Problem — Only one stretch of the listing below is wanted. Begin at the line that has "of rung 19089", stop after the line that has "decide +kernel", and repeat every line in between exactly.

Information given —
..............................

import Summits.HubbardSuperconductivity.HubbardSuperconductivity.Theorems.AnisotropyChordTransferFibre3RowCBand
import Summits.HubbardSuperconductivity.HubbardSuperconductivity.Theorems.AnisotropyChordTransferFibre3RowCL2N03452

/-!
# Route `AnisotropyChord` / H0 rotor rung, LEVEL 2 row C (KT-2b), BANDED η-FACTORISED SHARP program: the cell `ν ∈ [3452, 4143]/10⁶`, `a ∈ [17/20, 9/10]`

One `(ν, a)`-cell of the `∀L ≥ 128` kernel certificate of the off-pole tail bound (KT-2b″) with the PartN41-E §1 window-shell
cancellation, the η²-factorised evaluation AND the manifold t-band in the `t·R̄` slots (`…RowCBand`: `rowCEFT`):
★ `cellT03452C08500W09000_rowC` : `RowC.rowCCellCheckFT colN03452 17/20 9/10 444/100 73/100 (50, 24) = true` (one kernel `decide`), composed with
`RowC.offPoleTail_of_rowCCheckFT`, the column's X-sum bracket `xsN03452` and p2's `colN03452_check`:
★★ `offPoleTailT_cellN03452C08500W09000`: for EVERY `L ≥ 128` and every ground two-magnon profile (`0 ≤ Δ < 1`) with `ν`, `a` in the cell,
`‖R′‖² − P − lowN ≤ (73/100)·η_eff·(2ε₁ − T⁺)·U`.  (Supersedes the crude/sharp constants of `…RowCL2N/L2S03452…` on this cell.)
Prover seat `hubbard-h0-rotor-p1` g28–g29 (route lead); helper for piece A = stmt-HubbardSuperconductivity-23918 of rung 19089
(`--supports`, helper class).  Nothing here proves superconductivity in the Hubbard model; one kernel-certified piece of ONE
conditional reduction (the GM₃ ∀L certificate, Level-2 row C = KT-2b); the rotor TARGET as originally worded stays FALSE (g15 verdict).
Mathlib + the tree only; no sorry.  Generated by p1 g28–g29 rowc/mkfiles.py (HOME/hubbard-h0-rotor-p1/rowc/).
-/

set_option linter.dupNamespace false
set_option autoImplicit false

open Literature.Analysis.ValidatedNumerics

namespace Summit.HubbardSuperconductivity.HubbardSuperconductivity.Theorems.AnisotropyChord.Transfer.Fibre3.L2.KT2b

open L2.N1

/-- ★ the banded η-factorised sharp row-C `RExpr` cell check passes with `b = 73/100` on `a ∈ [17/20, 9/10]` over the column `colN03452`. -/
theorem cellT03452C08500W09000_rowC :
    RowC.rowCCellCheckFT colN03452 ((17 : ℚ) / 20) ((9 : ℚ) / 10) ((444 : ℚ) / 100) ((73 : ℚ) / 100) (50, 24) = true := by
  decide +kernel

/-- ★★ on this cell, for EVERY `L ≥ 128` and every ground profile: `‖R′‖² − P − lowN ≤ (73/100)·η_eff·(2ε₁ − T⁺)·U`. -/
theorem offPoleTailT_cellN03452C08500W09000 (L : ℕ) [NeZero L] (hL : 128 ≤ L) {Δ lam2 : ℝ} {f : Tor L → ℝ} (hΔ0 : 0 ≤ Δ) (hΔ1 : Δ < 1)
    (hf : IsGroundTwoMagnon L Δ lam2 f)
    (hν1 : (3452 : ℝ) / 1000000 ≤ lam2 / (2 * Real.pi / L) ^ 2) (hν2 : lam2 / (2 * Real.pi / L) ^ 2 ≤ (4143 : ℝ) / 1000000)
    (ha1 : ((17 : ℝ) / 20) ≤ Δ * f (K1 L)) (ha2 : Δ * f (K1 L) ≤ ((9 : ℝ) / 10)) :
    (ip L (resid L Δ f) (resid L Δ f)).re - polePart L Δ f - lowNormPart L Δ f
      ≤ ((73 : ℝ) / 100) * etaEff L lam2 * (2 * eps1 L - Tplus L Δ f) * Uunit L Δ f := by
  have h := RowC.offPoleTail_of_rowCCheckFT L colN03452 ((17 : ℚ) / 20) ((9 : ℚ) / 10) ((444 : ℚ) / 100) ((73 : ℚ) / 100) (50, 24) 1000000
    cellT03452C08500W09000_rowC colN03452_check xsN03452 hL hΔ0 hΔ1 hf
    (by simpa [colN03452] using hν1) (by simpa [colN03452] using hν2) (by push_cast; simpa using ha1) (by push_cast; simpa using ha2)
  simpa using h

end Summit.HubbardSuperconductivity.HubbardSuperconductivity.Theorems.AnisotropyChord.Transfer.Fibre3.L2.KT2b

..............................

Task output —
Prover seat `hubbard-h0-rotor-p1` g28–g29 (route lead); helper for piece A = stmt-HubbardSuperconductivity-23918 of rung 19089
(`--supports`, helper class).  Nothing here proves superconductivity in the Hubbard model; one kernel-certified piece of ONE
conditional reduction (the GM₃ ∀L certificate, Level-2 row C = KT-2b); the rotor TARGET as originally worded stays FALSE (g15 verdict).
Mathlib + the tree only; no sorry.  Generated by p1 g28–g29 rowc/mkfiles.py (HOME/hubbard-h0-rotor-p1/rowc/).
-/

set_option linter.dupNamespace false
set_option autoImplicit false

open Literature.Analysis.ValidatedNumerics

namespace Summit.HubbardSuperconductivity.HubbardSuperconductivity.Theorems.AnisotropyChord.Transfer.Fibre3.L2.KT2b

open L2.N1

/-- ★ the banded η-factorised sharp row-C `RExpr` cell check passes with `b = 73/100` on `a ∈ [17/20, 9/10]` over the column `colN03452`. -/
theorem cellT03452C08500W09000_rowC :
    RowC.rowCCellCheckFT colN03452 ((17 : ℚ) / 20) ((9 : ℚ) / 10) ((444 : ℚ) / 100) ((73 : ℚ) / 100) (50, 24) = true := by
  decide +kernel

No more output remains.